Data records -

/-!
# Route «KPlusLogSqLaw», crux `TropicalB` (stmt-ValiantsHypothesis-19771) — THE TWO-SIDED SEPARABLE SECTOR, part 4: THE ROWS
# `K = 3 ⇒ n ≤ 2m`, `K = 4 ⇒ n ≤ 4m`, dominant-digit exponents ⇒ `n ≤ m·(2^{K−1} − 1)` ⇒ the crux's inequality with `C = 1` on the sector

HONEST FRAMING.  Helper toward the registered stubs `stub_tropThin` / `stub_tropFat` of `Cruxes/TropicalB/Lines/birth.lean` (crux
`Summit.ValiantsHypothesis.ValiantsHypothesis.Theses.KPlusLogSqLaw.TropicalB`, item stmt-ValiantsHypothesis-19771, route KPlusLogSqLaw;
cell `pub-symmetroid`, seat val-sym-trop-p1 g19, 2026-08-28; `--supports … --as helper`).  SECTOR rows: instances of the sector law
`TwoSided.chain_le_alt` (part 3, `…TropicalBTwoSidedSeparable`) obtained by exhibiting small sign-equivalent potentials.  Two-sided
separable designs with a fine tie-break (`d = M·e`, `v a b l = M(r a l + c b l) + w a b`, `0 ≤ w ≤ B`, `m·B < M`, full support) are a
dense in-window family, NOT general designs: nothing here bounds `TropicalB`, and nothing bears on `WeakLifting`, DoorA26 / DoorA34,
`MatrixDescartes` (stmt-ValiantsHypothesis-18050) or VP ≠ VNP.

THE ROWS (every chain in the hypothesis list of `TropicalCensus.TropRootLawAt`: strictly increasing integer slopes, unique optima,
alternating signs; `n` = number of sign changes).
* `chain_le_spread` — `u = e`: `n ≤ m·(E₁ − E₀)` for `E₀ ≤ e ≤ E₁` (the tree's spread bound `n ≤ m·(max d − min d)`, …ThinRanges, divided by
  the coarse scale `M`).
* `signEquiv_three`, `chain_le_three` — **`K = 3`, `e 0 < e 1 < e 2`: `n ≤ 2m`** (`u = (0,1,2)`; balanced sign vectors in dimension 3 are
  `±(eᵢ − eⱼ)`).  Located: the hub census of this seat finds `2m` ATTAINED for `m = 6, 7, 8` in the sector, against `C(m+2,2) − 1` for general
  `K = 3` designs (SHIFT-THREE, `tropRootLawAt_three_iff`): the sector's free permutation register does not multiply the class register.
* `signEquiv_four_convex/flat/concave`, `chain_le_four` — **`K = 4`, `e` strictly increasing: `n ≤ 4m`** (`u = (0,1,2,4)`, `(0,1,2,3)`,
  `(0,2,3,4)` according to the sign of `e 0 + e 3 − (e 1 + e 2)`).  Located: `21 @ m = 6`, `23 @ m = 6` (concave cell), `32 @ m = 10` found;
  the counting-tight general cells `(3,4) = 19 > 12`, `(4,4) = 34 > 16` are therefore NOT two-sided separable.
* `signEquiv_domDigit`, `chain_le_domDigit` — **dominant digits (`Σ_{j<l} e j < e l` for all `l`): `n ≤ m·(2^{K−1} − 1)`** (`u l = 2^l`:
  the sign of `⟨e,z⟩` and of `⟨u,z⟩` is the sign of the top nonzero entry of `z`), and `tropKPlusLogSq_shape_domDigit`: **`n ≤
  2^(1·(K + ⌊log₂ m⌋²))`, the inequality of `TropicalB` with `C = 1`, for every format, on this part of the sector** — `log₂ m + K − 1` bits where
  slope counting gives `K·log₂(em/K)`.
READING (located, not claimed).  The height of the smallest sign-equivalent integer vector is a SIGN-CELL invariant of `e` (threshold-type
arrangement of balanced `{−1,0,1}`-vectors); it is `2` at `K = 3`, `≤ 4` at `K = 4`, `≤ 2^{K−1}` on the lexicographic cells, and polynomial
weights cannot serve all cells for large `K` (anti-Hadamard phenomena) — so the sector law is linear in `m` at every fixed sign cell but its
`K`-dependence is cell-dependent.  [this file]
-/

set_option linter.dupNamespace false
set_option autoImplicit false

Problem - From the line that holds "the counting-tight general" to the last line of the records above, print each line exactly. Add nothing else.

Result below -
  the counting-tight general cells `(3,4) = 19 > 12`, `(4,4) = 34 > 16` are therefore NOT two-sided separable.
* `signEquiv_domDigit`, `chain_le_domDigit` — **dominant digits (`Σ_{j<l} e j < e l` for all `l`): `n ≤ m·(2^{K−1} − 1)`** (`u l = 2^l`:
  the sign of `⟨e,z⟩` and of `⟨u,z⟩` is the sign of the top nonzero entry of `z`), and `tropKPlusLogSq_shape_domDigit`: **`n ≤
  2^(1·(K + ⌊log₂ m⌋²))`, the inequality of `TropicalB` with `C = 1`, for every format, on this part of the sector** — `log₂ m + K − 1` bits where
  slope counting gives `K·log₂(em/K)`.
READING (located, not claimed).  The height of the smallest sign-equivalent integer vector is a SIGN-CELL invariant of `e` (threshold-type
arrangement of balanced `{−1,0,1}`-vectors); it is `2` at `K = 3`, `≤ 4` at `K = 4`, `≤ 2^{K−1}` on the lexicographic cells, and polynomial
weights cannot serve all cells for large `K` (anti-Hadamard phenomena) — so the sector law is linear in `m` at every fixed sign cell but its
`K`-dependence is cell-dependent.  [this file]
-/

set_option linter.dupNamespace false
set_option autoImplicit false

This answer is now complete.